Horatia olhou consternada ao total alarmante.
— São... to-todas minhas? — balbuciou ela.
— Todas suas — replicou o conde, calmamente. Horatia engoliu em seco.
— Não pre-pretendia gastar tan-tanto. Na ver-verdade, não sei como pô-pôde
acontecer.
O conde pegou as contas de volta e se pôs a virá-las.
— Não — concordou ele. — Muitas vezes acho estranho como contas aumentam. E,
afinal, temos de nos vestir.
— Sim — concordou Horatia, mais animada. — En-entende real-realmente isso, não,
Marcus?
— Perfeitamente. Mas... perdoe a minha curiosidade, Horry... você tem o hábito de
pagar 120 guinéus por um par de sapatos?
— O quê? — gritou ela. O conde mostrou-lhe a conta. Ela olhou-a com um princípio
de consternação. — Oh! — exclamou ela.—A-agora me lembro. Sabe, Marcus, eles têm sal-
saltos revestidos com esmeraldas.
— Então, é compreensível — disse o conde.
— Sim. Eu os usei no baile do Ahnack's. São chamados de venez-y-voir, sabe?
— Isso explica, sem dúvida — observou Rule —, a presença de três cavalheiros
jovens com que esbarrei... ahn... ajudando-a a se vestir naquela noite.

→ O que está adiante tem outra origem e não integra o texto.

/-
BALABAN–IMBRIE–JAFFE 1988 (CMP 114), §5.13 p.305–306 [PDF 49–50], display (5.13.3).  The printed display
(p.306, read on the page image; the held text layer p0050 L8–10 is garbled) is the INTEGRATED equation, its left side
carried over from (5.13.1)–(5.13.2):

  «The sum over pairings and the sum over ways of arranging the contractions combine into a sum over walks
   {ω_α}_{α∈π}, ω = (i₁, i₂, …, i_{|ω|}) involving the sites in α, an element of a partition π of Γ. Thus letting 𝒫(Γ)
   denote the partitions of Γ, we have
     ⟨ Π_{i∈I} f(□_i) ⟩_1 = Σ_{Γ⊂I} ∫ ds_Γ Σ_{π∈𝒫(Γ)} ⟨ Π_{α∈π} [ Σ_{ω(α)} ⟨ δ/δΦ, C_s □_{i₁} Δ □_{i₂} C_s □_{i₃} Δ □_{i₄}
         … Δ □_{i_{|ω(α)|}} C_s ( ½ δ/δΦ + ℱ ) ⟩ ] Π_{i∈I} f(□_i) ⟩_{s_Γ} .                                      (5.13.3)
   The 1/2 for the δ²/δΦ² term compensates for the fact that we count a walk as being different from its reverse.»

EDITORIAL (form of the statement).  What this file proves is the INTEGRAND form of (5.13.3): the identity for the
s_Γ-derivative `∂Γ⟨H⟩(s) = Σ_{π} ⟨ Π_{α∈π}[train_α] H ⟩_s` at a fixed interpolation parameter `s`, i.e. the
expression under `Σ_{Γ⊂I} ∫ ds_Γ` in the printed display; integrating it over `s_Γ` and summing over `Γ ⊂ I` as in
(5.13.1)–(5.13.2) (`BIJ88PairingAllOrders5133`, `BIJ88CumulantAllOrders5133.dexp`) gives the printed (5.13.3).  The
rendering `∂/∂s_Γ ⟨…⟩_{s_Γ} = Σ_π ⟨…⟩` used in v1.0 of this header and in the docstrings below is therefore a
reshaping of the print, not a quotation.

statement-level skeleton of published theorems with citation tags; proofs where landed; nothing here is a claim
about the Yang–Mills mass gap

PDF held: `paper:balaban1988-cmp114-bij-abelian-higgs-effective-action` (journal page = PDF page + 256).

THE WALK FORM (5.13.3) AT EVERY ORDER, IN THE CORRECTED FORM OF G-C2-24 (the vertices are the blocks `B` of a set
partition `σ` of `Γ` into singletons and pairs, `BIJ88CumulantAllOrders5133.dexp_eq_sum_smallParts`; the trains run
through these vertices).  Assembling

  * `BIJ88TruncationConnected5133.dexp_eq_sum_connected` — `∂Γ⟨H⟩(s) = Σ_σ (−1)^{|σ|} Σ_z Σ_{connected diagrams}`,
  * `BIJ88ChainRegrouping306.sum_conn_eq_sum_pieces` — connected diagrams = set partitions `P` of the vertex set `σ`
    into groups + one piece (train) per group,
  * `BIJ88TrainPieces306.sum_pieces_eq_trainOp` — the pieces on a group `c`, summed over the sites, act on the smooth
    factor as the train operator `𝕋_c = ∂_{C𝔫(c)ℱ} + ½ Σ_{pq} (C𝔫(c))_{pq} ∂_p∂_q`, `𝔫(c) = Σ_{b∈c} N_b C 𝔫(c∖b)`,

we obtain `dexp_eq_sum_trains`:

  `∂Γ⟨H⟩(s) = Σ_{σ ∈ smallParts Γ} (−1)^{|σ|} Σ_{P ∈ setPartitions σ} ⟨ (Π_{c∈P} 𝕋_c) H ⟩_s`,

the operator product taken along `P.toList` (`trains`).  Here `C = C_s = (Δ_s-form)⁻¹` (`interpForm`), `ℱ = f`,
`N_b = M_b(s) + M_b(s)ᵀ` with `M_b` the matrix of the vertex `V_B` (`bmat`: `Σ_{l≠i} s_l M^{il}` for `B = {i}`, the
symmetrized `M^{il}` for `B = {i,l}`), and `C𝔫(c)` is the sum over the walks through the vertices of `c` of
`C N_{b₁} C N_{b₂} ⋯ C N_{b_k} C` — the print's `Σ_{ω_α} C_s □Δ□ C_s ⋯ □Δ□ C_s` with the vertices `□Δ□` replaced by
the corrected vertices of G-C2-24.

## Main statements

* `gexp_add`, `gexp_smul`, `gexp_sum` — linearity of the normalized expectation on integrable factors.
* `sum_pi_insert`, `sum_col_union` — bookkeeping: tuples of pieces over `insert c P`, colourings of a disjoint union.
* `trains`, `trains_mem` — the product of the train operators of a list of groups.
* `sum_pi_pieces_eq_trains` — for pairwise disjoint groups, the tuples of pieces summed over the sites are the
  product of the train operators.
* `dexp_eq_sum_trains` — **(5.13.3), corrected, at every order.**

## References

* [BalabanImbrieJaffe1988] T. Bałaban, J. Imbrie, A. Jaffe, *Effective action and cluster properties of the abelian
  Higgs model*, Comm. Math. Phys. 114 (1988) 257–315, §5.13 p.305–306.
-/
import Literature.MathematicalPhysics.QuantumFieldTheory.BalabanImbrieJaffe1984to88.BIJ88TrainPieces306

namespace Literature.MathematicalPhysics.QuantumFieldTheory.BalabanImbrieJaffe1984to88.BIJ88WalkForm5133

open MeasureTheory Finset Matrix Function
open scoped BigOperators
open Literature.Probability.LatticeModels (setPartitions IsSetPartition mem_setPartitions colours)
open Literature.Probability.LatticeModels.LegDiagram (diags mem_diags dval IsConn)
open Literature.MathematicalPhysics.QuantumFieldTheory.Balaban1983to89
open B2Eq228Conditioning (weight source)
open BIJ88DirichletForms305 (interpForm interpForm_posDef)
open BIJ88IntegrationByParts305 (integrable_fieldProd_bdd_tilt)
open BIJ88PairingAllOrders5133 (smallParts mem_smallParts)
open BIJ88WickSource305 (cweight)
open BIJ88WickSourceSmooth305 (dset dset_empty)
open BIJ88CumulantAllOrders5133 (dexp)
open BIJ88TruncationConnected306 (gexp gw gω prod_gw_eq_zero prod_gw_eq)
open BIJ88TruncationConnected5133 (Leg lvec bmat dexp_eq_sum_connected)
open BIJ88ChainRegrouping306 (pieces mem_pieces sum_conn_eq_sum_pieces)
open BIJ88SmoothClassCalculus306 (Nice IsSmoothClass isSmoothClass_span dset_congr)
open BIJ88TrainPieces306 (col mem_col sum_col_insert lv lvec_eq_lv wker trainOp D2 sum_pieces_eq_trainOp
  piFinset_colours_eq_col mem_plegs_univ)
open BIJ88IbpComponents312 renaming legs → plegs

— Ma-mas não tem na-nada demais ni-nisso. Rule! — objetou Horatia, levantando a
cabeça. — É a última mo-moda cavalheiros serem ad-admitidos assim que se vestiu a roupa
íntima. Sei que é, porque Lady Stokes fa-faz isso. Eles a-aconselham onde colocar a pinta,
como dispor as flo-flores e que perfume u-usar.
Se o conde de Rule achou graça em ser instruído por sua esposa na arte da
licenciosidade, o único sinal que deu foi um leve estremecimento dos labios.
— Ah! — disse ele. — Ainda assim — olhou para ela, quase sorrindo —, ainda
assim, acho que talvez pudesse ajudá-la nesse assunto, com um propósito até mesmo melhor.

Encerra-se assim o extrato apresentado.